Le jeune maître prit un éventail pliant et l'agita plusieurs fois devant le moulin à vent. Celui-ci se mit à tourner, faisant bouger un ruban noir sur un côté de sa base. Lorsque le ruban avança d'environ deux centimètres, une petite bille ronde roula le long du ruban et atterrit précisément dans la rainure de la table à sable. Avec un clic, l'ouverture à l'autre extrémité de la table s'ouvrit et un filet d'eau claire s'en échappa, alimentant une petite roue à eau placée à côté. La roue tourna lentement sous l'effet du courant et déclencha un mécanisme. Dans un grondement sourd, un métier à tisser de la pièce se mit en marche, tissant une fine bande de tissu.
La magie des mécanismes réside dans leur capacité à accomplir de grandes choses avec peu de moyens et à créer quelque chose à partir de rien.
Malgré tout, le jeune maître n'était toujours pas satisfait de son travail. Ses yeux ambrés fixaient silencieusement la roue à eau qui tournait, se demandant ce qui clochait.
Ah oui, c'est le poids. La roue à eau était plus lourde que prévu. Si elle pouvait tourner trois fois de plus, le tissu tissé sur le métier serait légèrement plus large, même si le temps de tissage resterait plus court.
Ayant compris le problème, il s'empara de la roue à eau, avec l'intention de la modifier pour la rendre plus légère.
« Jeune Maître, nous avons un invité. » Un garde vêtu de gris apparut à la porte.
Le jeune homme élégamment vêtu ne s'arrêta pas là ; il haussa simplement un sourcil et demanda : « À quel étage sommes-nous arrivés cette fois-ci ? » Son expression resta inchangée.
Au fil des décennies, très peu de personnes ont réussi à atteindre le pied de cette falaise. Mais même si elles y parvenaient, elles ne pourraient jamais escalader le palais. Tout au plus seraient-elles complètement découragées dès le troisième étage, ce qui le rendrait extrêmement ennuyeux.
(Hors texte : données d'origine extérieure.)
import Summits.Ventures.PercRepro.S2LPCellP9D42
import Summits.Ventures.PercRepro.S2LPCellP8D42
import Summits.Ventures.PercRepro.S2LPPhi
import Summits.Ventures.PercRepro.S1RowNineAll
import Summits.Ventures.PercRepro.S1RowSevenAll
import Summits.Ventures.PercRepro.RankLevelSetPlaneTenPrime

/-!
# PercRepro — THE LEVEL-5 CELL `(9, 42)` OF THE `e`-FREE CORE, COLOOPS ALLOWED (p2's gen_wrap5.py run by p1 gen 42 on p1's exact certificates; chain cells beyond the LP reach by the hyperplane key, HyperplaneKeyDelete)

`c025_core_five_nine_fortytwo`: every finite matroid of rank `9` on `51` points that is `e`-free satisfies
`ThmN.RLS M 9 5` — the statement of SUBCLAIM-S2's cell `(9, 42)`. With `c` coloops the core `M ＼ M.coloops` is
the coloop-free cell `(9 − c, 42)` at the constant `(Φ(9,5) − 2(2^c − 1))/2^c`, below the natural constant of that row
(the cells `s2lp_*` of the rows `8 … 9`); `c ≥ 2` coloops retire the cell by the lossy ladder alone.
Nothing else is claimed.

* **`c025_core_five_nine_fortytwo`**.
Axioms: standard.
-/

open scoped Matroid

namespace PercRepro

namespace S2LP

open Set Finset

variable {α : Type}

/-- **THE LEVEL-5 CELL `(9, 42)` OF THE `e`-FREE CORE** (SUBCLAIM-S2's form). -/
theorem c025_core_five_nine_fortytwo (M : Matroid α) [M.Finite] (hR : M.eRank = ((9 : ℕ) : ℕ∞))
    (hn : M.E.ncard = 9 + 42)
    (hfree : ∀ e ∈ M.E, ∃ A ⊆ M.E \ {e}, e ∉ M.closure A ∧ e ∉ M.closure ((M.E \ {e}) \ A)) :
    ThmN.RLS M 9 5 := by
  have hpairs := S1.pairs_of_free M hfree
  have hlines := S1.lines_of_free M hfree
  have hplanes := S1.planes_of_free M hfree
  have htens := S1.tens_of_free M hfree
  have hnineteen : ∀ X ⊆ M.E, M.eRk X ≤ 5 → X.ncard ≤ 19 :=
    fun X hX h => ThmN.ncard_le_nineteen_of_eRk_le_five_of_free M hfree hX h
  have hn' : M.E.ncard = 51 := by rw [hn]
  have hKfin : M.coloops.Finite := M.ground_finite.subset M.coloops_subset_ground
  have hcases : M.coloops.ncard = 0 ∨ M.coloops.ncard = 1 ∨ 2 ≤ M.coloops.ncard := by omega
  rcases hcases with hc0 | hc1 | hbig
  · have hcol : M.coloops = ∅ := (ncard_eq_zero hKfin).1 hc0
    rw [ThmN.RLS_iff, phiK_nine_five]
    exact s2lp_9_51 M hR hn' hcol hpairs hlines hplanes htens hnineteen
  · -- `1` coloop: the core is the cell `(8, 42)`
    have hR' : M.eRank = ((8 + 1 : ℕ) : ℕ∞) := by rw [hR]
    obtain ⟨hNR, hNn, hNcol, -, -⟩ := ladder_delete_coloops 1 M 8 5 hR' (by norm_num) (by norm_num) hc1
    rw [ThmN.RLS_iff, phiK_nine_five]
    refine phi_mul_topCount_le_of_delete_coloops M hR' (by norm_num) (by norm_num) hc1
      (κ := 8 / 3) (by norm_num) ?_
    exact s2lp_8_50 (M ＼ M.coloops) hNR (by omega) hNcol (pairs_delete M _ hpairs) (lines_delete M _ hlines)
      (fun X hX h => S1.size_delete hplanes _ X hX h) (fun X hX h => S1.size_delete htens _ X hX h)
      (fun X hX h => S1.size_delete hnineteen _ X hX h)
  · -- `≥ 2` coloops: the lossy ladder alone
    have hΦ : phiK (7 + 2) 5 ≤ 2 * ((2 : ℚ) ^ 2 - 1) := by
      rw [show (7 + 2 : ℕ) = 9 from rfl, phiK_nine_five]; norm_num
    have h := S1.rls_of_coloops_lossy_q M (p := 7) (q := 5) (c := 2) hR (by norm_num) (by norm_num) hbig hΦ
    exact h

end S2LP

end PercRepro
import Literature.Topology.FourManifolds.CappellShanesonClassGroupFortytwo
import Literature.Topology.FourManifolds.CappellShanesonClassGroupFortytwoCls
import Literature.Topology.FourManifolds.CappellShanesonTotallyReal
import Literature.Topology.FourManifolds.CappellShanesonClassGroupTwelve
import Literature.Topology.FourManifolds.CappellShanesonClassGroupFifteen
import HarnessLib

/-!
# Trace `42`: the class group, the cover of `C(ℤ[Θ₄₂])`, Gompf's conjecture for the traces `42` and `-37`

Part 'Main' of the certified class-group computation for the trace `42` field behind
Kim–Yamada's Theorem B (`GompfConjectureForTrace 42` and, by Theorem A, `-37`), serving the
named fact
`Literature.Topology.FourManifolds.kimYamada2023_nonempty_diffeomorph_sphere_four_of_trace_mem_Icc`
(`CappellShaneson.lean`; M. H. Kim, S. Yamada, Kyungpook Math. J. 63 (2023) 373–411 =
arXiv:1707.03860, Cor. C). The computation is split over several files only because of the
proposal size limit: `…ClassGroupFortytwo.lean` (discriminant, `𝓞 K = ℤ[θ]`, the primes of small norm), `…ClassGroupFortytwoRel<k>.lean` (two-ideal relations with certified generators and the non-vanishing of the generators), `…ClassGroupFortytwoCls.lean` (the class of every small prime in terms of the generator(s), the order relations), `…ClassGroupFortytwoMain.lean` (generation of the class group by Minkowski's bound, the cover of `C(ℤ[Θ])` by standard-matrix representatives, Gompf's conjecture for the two traces). (File generated from a certified computation; every relation is
checked by the Lean kernel; no named fact is introduced, D-0026.)

## References

* [KimYamada2023] M. H. Kim, S. Yamada, Kyungpook Math. J. 63 (2023) 373–411 (arXiv:1707.03860):
  §2.3 (Prop. 2.14), §6.1 (Lemma 6.1 and the proof of Thm. B), Thm. A.
* [Marcus2018] D. A. Marcus, *Number Fields*, 2nd ed., Ch. 3, Thm. 27 (Dedekind–Kummer); Ch. 5,
  Cor. 2 of Thm. 37 (Minkowski bound) and the class-group computations after it.
-/

noncomputable section

open Set Polynomial Module NumberField Ideal
open scoped NumberField MatrixGroups nonZeroDivisors
open Literature.LinearAlgebra.Matrix

namespace Literature.Topology.FourManifolds

section Field

variable {K : Type*} [Field K] [NumberField K] {θ : K}
import Summits.BirchSwinnertonDyer.BirchSwinnertonDyer.Theorems.TameQuarticSolventTprimeRankOneLowerVisibilityRecord151299b1Data
import HarnessLib

/-!
# Crux `SolventPairLowerBound` (item stmt-BirchSwinnertonDyer-21391, route TameQuarticSolvent — the own-curve LOWER half at `3`) and the body of TQMP
# `TprimeRankOneLowerAtThree` (item stmt-BirchSwinnertonDyer-23739) AT ONE (t′) rank-one INTRINSIC class: HYBRID kernel record `151299b1 @ 3` ← `16811a1`, part 2 — the record theorem, the `3`-congruence (Hesse certificate)
# and the binder-free END `missingLowerBoundAt_c151299b1_3` (part 1 = `…TprimeRankOneLowerVisibilityRecord151299b1Data.lean`: models, twist models, witnesses)

FILED by the TQS lead `prover-bsd-wall-tqs-p1-g7-0` (2026-08-28) as a `--supports stmt-BirchSwinnertonDyer-21391 --as helper` record, RE-HOMED from cell `bsd-addord`, seat `bsd-addord-k1-c3` gen 8's PARKED kernel record `HOME(bsd-addord)/k1-c3/hybrid-g8/records_O_parked/AdditiveBranchIMCAdditiveThreeVisibilityHybridRecord151299b1.lean` (sha16 `395a3b8c19440485`; k1-c3 README §3: «PARKED … file with `--supports <owner item> --as helper` when an owner exists»): the mathematics, the certificates and every declaration below are k1-c3's, BYTE-IDENTICAL below this paragraph (only the file/module names and this header are re-homed). OWNER: `E = 151299b1` is one of the SEVEN intrinsic (t′) analytic-rank-one isogeny classes at `3` of Cremona's table (`N < 5·10⁵`; every member has `#Ш_an = 9`, `ρ̄_3` onto; lead g6 memo `Cruxes/SolventPairLowerBound/INTRINSIC-CORE-g6.md`, width w3 g4 `WITNESS-w3g4.md` §2/§4) — exactly the rows on which the (t′) rank-one LOWER half at `3` (TQMP 23739 = TQS 21391 modulo the rank-zero halves, p588900/p592225/p592852) has content; this record is that lower half AT THE CLASS, by Mazur visibility from the `3`-congruent rank-`3` curve `16811a1` of conductor `N/9` (good at `3`). PER CLASS; the ∀-items 21391 / 23739 stay OPEN; BSD is not proved by any of this.

Cell `bsd-addord`, seat `bsd-addord-k1-c3` (D-0074 row B2), gen 8; generated by `recordgen_hybrid.py`. Same sources, data and HONEST FRAMING as part 1
(nothing here proves BSD or the crux; THEOREMS ONLY; per pair; NOT a class theorem; nothing booked). See part 1's module docstring for the pair,
the places and their kinds, the witnesses and the certificates.
-/

set_option autoImplicit false

noncomputable section

open scoped Classical MatrixGroups ModularForm NumberField

open CongruenceSubgroup WeierstrassCurve Literature.NumberTheory.EllipticCurves
  Literature.NumberTheory.EllipticCurves.Rank1Residual
  Literature.NumberTheory.EllipticCurves.Rank1Residual.Typed
  Literature.NumberTheory.EllipticCurves.Rank1Residual.X11RankOneCertificates
  Literature.NumberTheory.EllipticCurves.ModularForms
  Literature.NumberTheory.EllipticCurves.MazurRubin2015
  Literature.NumberTheory.EllipticCurves.Fisher2012
  Literature.NumberTheory.EllipticCurves.TateCurve
  Literature.NumberTheory.GaloisRepresentations
  Summit.BirchSwinnertonDyer.BirchSwinnertonDyer.Rank1Residual.IntModel
  Summit.BirchSwinnertonDyer.Rank1Residual.X11b
  Summit.BirchSwinnertonDyer.Rank1Residual.GaloisImage
  Summit.BirchSwinnertonDyer.Rank1Residual.Supersingular
  Summit.BirchSwinnertonDyer.Rank1Residual.SecondDescent
open NumberField IsDedekindDomain Rat.HeightOneSpectrum Field
open Summit.BirchSwinnertonDyer.Rank1Residual.Supersingular.LocalOddTorsion

set_option linter.dupNamespace false

namespace Summit.BirchSwinnertonDyer.BirchSwinnertonDyer.Theorems.AdditiveBranchIMCGordTwoRankOneVisibility

open Summit.BirchSwinnertonDyer.Rank1Residual
open Summit.BirchSwinnertonDyer.Rank1Residual.Additive

/-- **`ord₃ #Ш(E)_an ≤ ord₃ #Ш(E)` for `E = 151299b1` (analytic rank ONE, CONTENT window) by TWO-WITNESS VISIBILITY, KERNEL RECORD, HYBRID door.**
Named facts: Cassels–Tate (`hCT`), GZK (`hGZK`); displayed per-pair binders: `θ : F[3] ⥲ E[3]` (`F = 16811a1`), Cremona's `r_an = 1` (`hr1`)
and `ord₃ #Ш_an ≤ 2` (`hq`, `hv`); EVERYTHING ELSE IN THE KERNEL (models, `E[3]` irreducible, the local options of the two witnesses at every place of `S`
(formal-group / kind-(i) deciders / good reduction at `3`), independence mod `3F(ℚ)` from four reduction certificates, good reduction
off `S`). Door `missingLowerBoundAt_rankOne_irr_of_twoWitnesses_locallyDivisible` (cell-free; no twist model, no Mazur–Rubin).
Per pair; NOT a class theorem; nothing booked. [cite: CremonaMazur2000, §3 and Table 1] [cite: AgasheStein2002, Lemma 3.6]
[cite: SilvermanAEC2009, Thm. IV.6.4, Prop. VII.2.1, Prop. VII.2.2, Thm. X.4.14] [cite: Cremona2006, Table 1 (Cremona labels 151299b1, 16811a1)] -/
theorem missingLowerBoundAt_c151299b1_3_of_congr
    (hCT : exists_casselsTate_pairing (K := ℚ)) (hGZK : rank_eq_analyticRank_of_analyticRank_le_one)
    {W F : WeierstrassCurve ℚ} [W.IsElliptic] [W.IsGloballyMinimal] [F.IsElliptic] [F.IsGloballyMinimal]
    (hWeq : W = ⟨1, -1, 0, -9465, -352072⟩) (hFeq : F = ⟨0, 0, 1, -1, 6⟩)
    (hr1 : W.analyticRank = 1) {q : ℚ} (hq : shaAn W = (q : ℂ)) (hv : padicValRat 3 q ≤ 2)
    (θ : geomTorsion F (3 : ℤ) ≃+ geomTorsion W (3 : ℤ))
    (hθ : ∀ (σ : Field.absoluteGaloisGroup ℚ) (P : geomTorsion F (3 : ℤ)), θ (σ • P) = σ • θ P) :
    MissingLowerBoundAt W 3 := by
  haveI : Fact (Nat.Prime 3) := ⟨by norm_num⟩
  have hT1 : F.toAffine.Nonsingular ((-44 : ℚ) / 81) ((1513 : ℚ) / 729) := by
    rw [hFeq]
    haveI := isElliptic_c16811a1
    exact WeierstrassCurve.Affine.equation_iff_nonsingular.mp ((WeierstrassCurve.Affine.equation_iff _ _).mpr (by norm_num))
  have hT2 : F.toAffine.Nonsingular ((994 : ℚ) / 81) ((30923 : ℚ) / 729) := by
    rw [hFeq]
    haveI := isElliptic_c16811a1
    exact WeierstrassCurve.Affine.equation_iff_nonsingular.mp ((WeierstrassCurve.Affine.equation_iff _ _).mpr (by norm_num))
  have hTd : F.toAffine.Nonsingular ((8482825 : ℚ) / 9696996) ((59142354983 : ℚ) / 30196445544) := by
    rw [hFeq]
    haveI := isElliptic_c16811a1
    exact WeierstrassCurve.Affine.equation_iff_nonsingular.mp ((WeierstrassCurve.Affine.equation_iff _ _).mpr (by norm_num))
  -- sum and difference of the witnesses as explicit points
  obtain ⟨hTs, es⟩ := sum_witnesses_c16811a1 F hFeq hT1 hT2
  obtain ⟨hT1', ed⟩ := diff_witnesses_c16811a1 F hFeq hTd hT2
  have ed' : (Affine.Point.some _ _ hT1 : F.toAffine.Point) - Affine.Point.some _ _ hT2 = Affine.Point.some _ _ hTd :=
    sub_eq_iff_eq_add.mpr ed.symm
  -- the four non-divisibilities and independence mod 3F(ℚ)
  have h1 := not_mem_range_zsmul_T1_c16811a1 F hFeq hT1
  have h2 := not_mem_range_zsmul_T2_c16811a1 F hFeq hT2
  have hs := not_mem_range_zsmul_T1pT2_c16811a1 F hFeq hTs
  have hd := not_mem_range_zsmul_T1mT2_c16811a1 F hFeq hTd
  rw [← es] at hs
  rw [← ed'] at hd
  have hind := indep_mod_three_of_not_mem h1 h2 hs hd
  have hirr : Irr W 3 := by rw [hWeq]; exact irr_c151299b1_3
  -- integer models of W and F (the deciders' currency)
  have hIW : integralModelInt W = (⟨1, -1, 0, -9465, -352072⟩ : WeierstrassCurve ℤ) :=
    integralModelInt_eq_of_map_eq _ (by rw [hWeq]; ext <;> simp [WeierstrassCurve.map])
  have hIF : integralModelInt F = (⟨0, 0, 1, -1, 6⟩ : WeierstrassCurve ℤ) :=
    integralModelInt_eq_of_map_eq _ (by rw [hFeq]; ext <;> simp [WeierstrassCurve.map])
  have hrel16811 : ∀ w : HeightOneSpectrum (𝓞 ℚ), (primesEquiv w : ℕ) = 16811 →
      (selmerLocalKer W (w.adicCompletion ℚ) ((3 : ℕ) : ℤ)).relIndex
        ((selmerLocalKer F (w.adicCompletion ℚ) ((3 : ℕ) : ℤ)).map (h1Equiv θ hθ).toAddMonoidHom) = 1 := by
    intro w hw
    -- kind (iii): both multiplicative, same γ-class (N/D = -5609/33606), μ₃(ℚ_16811) = 1
    exact DivisionDecider.relIndex_eq_one_of_kindIII_checks_of_intModel 16811 (hq := ⟨by norm_num⟩)
      Silverman1994_thmV53_corV54_tateUniformisation_holds W F hIW hIF θ hθ hw
      (by decide +kernel) (by decide +kernel) (by decide +kernel) (by decide +kernel) (by decide +kernel) (by decide +kernel)
      (N := -5609) (D := 33606) (by decide) (by decide +kernel) (w := 0) (by decide +kernel) (by decide +kernel) (by decide +kernel)
      (w₃ := 0) (by decide +kernel) (by decide +kernel) (by decide +kernel)
  -- kind (i) places: #F(ℚ_ℓ)[3] = 1 by the kernel decider
  -- option (a) AT 3 for both witnesses: level-2 points of the formal group (3 ∣ den x, 9 ∣ num (x/y))
  have h3a : ∀ w : HeightOneSpectrum (𝓞 ℚ), (primesEquiv w : ℕ) = 3 →
      ∃ Q : (F.baseChange (w.adicCompletion ℚ)).toAffine.Point,
        3 • Q = WeierstrassCurve.Affine.Point.baseChange (W' := F) ℚ (w.adicCompletion ℚ) (.some _ _ hT1) := by
    intro w hw
    exact LocalDivisibility.exists_nsmul_eq_baseChange_of_dvd_den 0 0 1 (-1) 6 F
      (by rw [hFeq]; ext <;> norm_num) (p := 3) (ℓ := 3) (by norm_num) hw hT1 (by decide +kernel) (fun _ ↦ by decide +kernel)
  have h3b : ∀ w : HeightOneSpectrum (𝓞 ℚ), (primesEquiv w : ℕ) = 3 →
      ∃ Q : (F.baseChange (w.adicCompletion ℚ)).toAffine.Point,
        3 • Q = WeierstrassCurve.Affine.Point.baseChange (W' := F) ℚ (w.adicCompletion ℚ) (.some _ _ hT2) := by
    intro w hw
    exact LocalDivisibility.exists_nsmul_eq_baseChange_of_dvd_den 0 0 1 (-1) 6 F
      (by rw [hFeq]; ext <;> norm_num) (p := 3) (ℓ := 3) (by norm_num) hw hT2 (by decide +kernel) (fun _ ↦ by decide +kernel)
  -- the prime list: every prime divisor of Δ_E, Δ_F lies in L
  set L : List ℕ := [3, 16811] with hL
  have hLp : ∀ r ∈ L, r.Prime := by
    intro r hr; simp only [hL, List.mem_cons, List.mem_nil_iff, or_false] at hr
    rcases hr with rfl | rfl <;> norm_num
  have hΔE : ∀ r : ℕ, r.Prime → (r : ℤ) ∣ (⟨1, -1, 0, -9465, -352072⟩ : WeierstrassCurve ℤ).Δ → r ∈ L :=
    forall_mem_of_natAbs_eq_prod_pow L [9, 1] hLp (by decide +kernel)
  have hΔF : ∀ r : ℕ, r.Prime → (r : ℤ) ∣ (⟨0, 0, 1, -1, 6⟩ : WeierstrassCurve ℤ).Δ → r ∈ L :=
    forall_mem_of_natAbs_eq_prod_pow L [0, 1] hLp (by decide +kernel)
  -- the set of places S (over L)
  set e := primesEquiv (R := 𝓞 ℚ) with he
  set S : Finset (HeightOneSpectrum (𝓞 ℚ)) :=
    (L.filterMap fun r ↦ if h : r.Prime then some (e.symm ⟨r, h⟩) else none).toFinset with hSdef
  have hmemS : ∀ w : HeightOneSpectrum (𝓞 ℚ), w ∈ S ↔ (e w : ℕ) ∈ L := by
    intro w
    rw [hSdef, List.mem_toFinset, List.mem_filterMap]
    constructor
    · rintro ⟨r, hr, hrw⟩
      by_cases hrp : r.Prime
      · rw [dif_pos hrp, Option.some.injEq] at hrw
        rw [← hrw, Equiv.apply_symm_apply]
        exact hr
      · rw [dif_neg hrp] at hrw
        exact absurd hrw (by simp)
    · intro hw
      refine ⟨(e w : ℕ), hw, ?_⟩
      rw [dif_pos (e w).2]
      simp
  -- good reduction outside S
  have hS : ∀ w : HeightOneSpectrum (𝓞 ℚ), w ∉ S →
      W.HasGoodReductionAt w ∧ F.HasGoodReductionAt w ∧ (((3 : ℕ) : ℕ) : 𝓞 ℚ) ∉ w.asIdeal := by
    intro w hwS
    have hwL : (e w : ℕ) ∉ L := fun h ↦ hwS ((hmemS w).mpr h)
    have hqp : (e w : ℕ).Prime := (e w).2
    refine ⟨?_, ?_, natCast_not_mem_of_primesEquiv_ne w Fact.out fun h ↦ hwL ?_⟩
    · rw [hWeq]; exact hasGoodReductionAt_mk_of_primesEquiv _ _ _ _ _ w rfl fun h ↦ hwL (hΔE _ hqp h)
    · rw [hFeq]; exact hasGoodReductionAt_mk_of_primesEquiv _ _ _ _ _ w rfl fun h ↦ hwL (hΔF _ hqp h)
    · show (primesEquiv w : ℕ) ∈ L
      rw [h]; decide
  have hdiv : ∀ P ∈ [(Affine.Point.some _ _ hT1 : F.toAffine.Point), Affine.Point.some _ _ hT2], ∀ w ∈ S,
      (∃ Q : (F.baseChange (w.adicCompletion ℚ)).toAffine.Point,
        3 • Q = WeierstrassCurve.Affine.Point.baseChange (W' := F) ℚ (w.adicCompletion ℚ) P) ∨
      ((((3 : ℕ) : ℕ) : 𝓞 ℚ) ∉ w.asIdeal ∧ Nat.card (nsmulAddMonoidHom 3 :
          (F.baseChange (w.adicCompletion ℚ)).toAffine.Point →+ _).ker = 1) ∨
      ((selmerLocalKer W (w.adicCompletion ℚ) ((3 : ℕ) : ℤ)).relIndex
        ((selmerLocalKer F (w.adicCompletion ℚ) ((3 : ℕ) : ℤ)).map (h1Equiv θ hθ).toAddMonoidHom) = 1) := by
    intro P hP w hwS
    have hwL : (e w : ℕ) ∈ L := (hmemS w).mp hwS
    simp only [List.mem_cons, List.mem_nil_iff, or_false] at hP
    have hcases : (e w : ℕ) = 3 ∨ (e w : ℕ) = 16811 := by
      simp only [hL, List.mem_cons, List.mem_nil_iff, or_false] at hwL
      omega
    rcases hcases with hw | hw
    · -- 3 = p: option (a) for each witness
      rcases hP with rfl | rfl
      · exact Or.inl (h3a w hw)
      · exact Or.inl (h3b w hw)
    · -- 16811: kind (iii), agreement ι(θ) = 1 by the kernel decider
      exact Or.inr (Or.inr (hrel16811 w hw))
  exact missingLowerBoundAt_rankOne_irr_of_twoWitnesses_hybrid hCT hGZK (by norm_num) hirr hr1 hq hv F θ hθ S hS
    (Affine.Point.some _ _ hT1) (Affine.Point.some _ _ hT2) hind hdiv

/-- **The `3`-congruence `16811a1[3] ≅ 151299b1[3]` PROVED IN THE KERNEL** (no named fact): `F` is the member `(λ : μ) = (-675 : 1)` of the DIRECT Hesse pencil `X_E(3)` (Fisher 2012 Thm. 13.2) of `E`,
`u = 108` (`c₄(E) = 454329`, `c₆(E) = 306234675`, `c₄(F) = 48`, `c₆(F) = -5400`): the two covariant identities are `norm_num` on the tree's closed forms and fed to
`Fisher2012.threeCongruent_of_hesseCertificate_unconditional`; certificate by the seat's exact finder `find_hesse3.py` (k1-c3 g8).
[cite: Fisher2012Hessian, Thm. 13.2 and §13 (n = 3)] [cite: Cremona2006, Table 1 (Cremona labels 151299b1, 16811a1)] -/
theorem threeCongruent_c151299b1_c16811a1 (W : WeierstrassCurve ℚ) [W.IsElliptic] (hWeq : W = ⟨1, -1, 0, -9465, -352072⟩) :
    ∃ θ : geomTorsion (⟨0, 0, 1, -1, 6⟩ : WeierstrassCurve ℚ) (3 : ℤ) ≃+ geomTorsion W (3 : ℤ),
      ∀ (σ : Field.absoluteGaloisGroup ℚ) (P : geomTorsion (⟨0, 0, 1, -1, 6⟩ : WeierstrassCurve ℚ) (3 : ℤ)), θ (σ • P) = σ • θ P := by
  haveI := isElliptic_c16811a1
  have hc4 : W.c₄ = (454329 : ℚ) := by
    subst hWeq; norm_num [WeierstrassCurve.c₄, WeierstrassCurve.b₂, WeierstrassCurve.b₄]
  have hc6 : W.c₆ = (306234675 : ℚ) := by
    subst hWeq; norm_num [WeierstrassCurve.c₆, WeierstrassCurve.b₂, WeierstrassCurve.b₄, WeierstrassCurve.b₆]
  have hc4F : (⟨0, 0, 1, -1, 6⟩ : WeierstrassCurve ℚ).c₄ = (48 : ℚ) := by
    norm_num [WeierstrassCurve.c₄, WeierstrassCurve.b₂, WeierstrassCurve.b₄]
  have hc6F : (⟨0, 0, 1, -1, 6⟩ : WeierstrassCurve ℚ).c₆ = (-5400 : ℚ) := by
    norm_num [WeierstrassCurve.c₆, WeierstrassCurve.b₂, WeierstrassCurve.b₄, WeierstrassCurve.b₆]
  exact threeCongruent_of_hesseCertificate_unconditional W (⟨0, 0, 1, -1, 6⟩ : WeierstrassCurve ℚ)
    (-675 : ℚ) (1 : ℚ) (108 : ℚ) (by norm_num)
    (by rw [hc4, hc6, hc4F, eval_hesseC4three]; norm_num) (by rw [hc4, hc6, hc6F, eval_hesseC6three]; norm_num)

/-- **`ord₃ #Ш(E)_an ≤ ord₃ #Ш(E)` for `E = 151299b1` (the crux's conclusion AT THE PAIR), binders `hCT hGZK`, the model `hWeq`, Cremona's `r_an = 1`
and `#Ш(E)_an = q`, `ord₃ q ≤ 2` ONLY** — partner, witnesses, places AND the `3`-congruence in the kernel (`missingLowerBoundAt_c151299b1_3_of_congr` +
`threeCongruent_c151299b1_c16811a1`). Per pair; NOT a class theorem; nothing booked. [cite: CremonaMazur2000, §3] [cite: AgasheStein2002, Lemma 3.6]
[cite: Fisher2012Hessian, Thm. 13.2 and §13 (n = 3)] [cite: Cremona2006, Table 1 (Cremona labels 151299b1, 16811a1)] -/
theorem missingLowerBoundAt_c151299b1_3
    (hCT : exists_casselsTate_pairing (K := ℚ)) (hGZK : rank_eq_analyticRank_of_analyticRank_le_one)
    {W : WeierstrassCurve ℚ} [W.IsElliptic] [W.IsGloballyMinimal] (hWeq : W = ⟨1, -1, 0, -9465, -352072⟩)
    (hr1 : W.analyticRank = 1) {q : ℚ} (hq : shaAn W = (q : ℂ)) (hv : padicValRat 3 q ≤ 2) :
    MissingLowerBoundAt W 3 := by
  haveI := isElliptic_c16811a1
  haveI := isGloballyMinimal_c16811a1
  obtain ⟨θ, hθ⟩ := threeCongruent_c151299b1_c16811a1 W hWeq
  exact missingLowerBoundAt_c151299b1_3_of_congr (F := (⟨0, 0, 1, -1, 6⟩ : WeierstrassCurve ℚ)) hCT hGZK hWeq rfl hr1 hq hv θ hθ

end Summit.BirchSwinnertonDyer.BirchSwinnertonDyer.Theorems.AdditiveBranchIMCGordTwoRankOneVisibility

end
Le gardien, la tête baissée, dit : « Ils sont incroyablement rapides ; ils ont déjà atteint le sixième étage. »
Le jeune homme élégamment vêtu fut surpris, puis se tourna pour regarder le garde correctement.
« Quel genre de personne est-il ? » demanda-t-il, quelque peu curieux.
« Les visiteurs sont un homme et une femme, tous deux très jeunes. L’homme a environ dix ans, et la femme est encore plus jeune, à peine quinze ou seize ans », rapporta respectueusement le gardien.
« Vraiment ? En vérité, les héros émergent parmi les jeunes. » Le jeune maître afficha un sourire qu'il n'avait pas montré depuis longtemps, éclipsant instantanément toute la splendeur de la pièce.
«
Je fais mon rapport au jeune maître
: le jeune homme qui a tenté l’épreuve a été arrêté par la Maîtresse du Palais Mei et jeté dans la Prison du Chaos.
» Le garde ajouta, la tête baissée, retenant son souffle. «
Seule la jeune femme peut encore opposer une ultime résistance.
»
« Oh ? Pourquoi les garder ? La Maîtresse du Palais Mei n'a-t-elle personne sur qui s'entraîner depuis longtemps ? Veut-elle jouer encore un peu avec eux ? »
Le jeune maître démonta nonchalamment le cadre de la roue à eau, le visage calme et serein.
« Parce que la Maîtresse du Palais Mei a trouvé une bourse en or et en jade sur elle. » Le garde serra les dents et révéla la vérité, le cœur battant la chamade.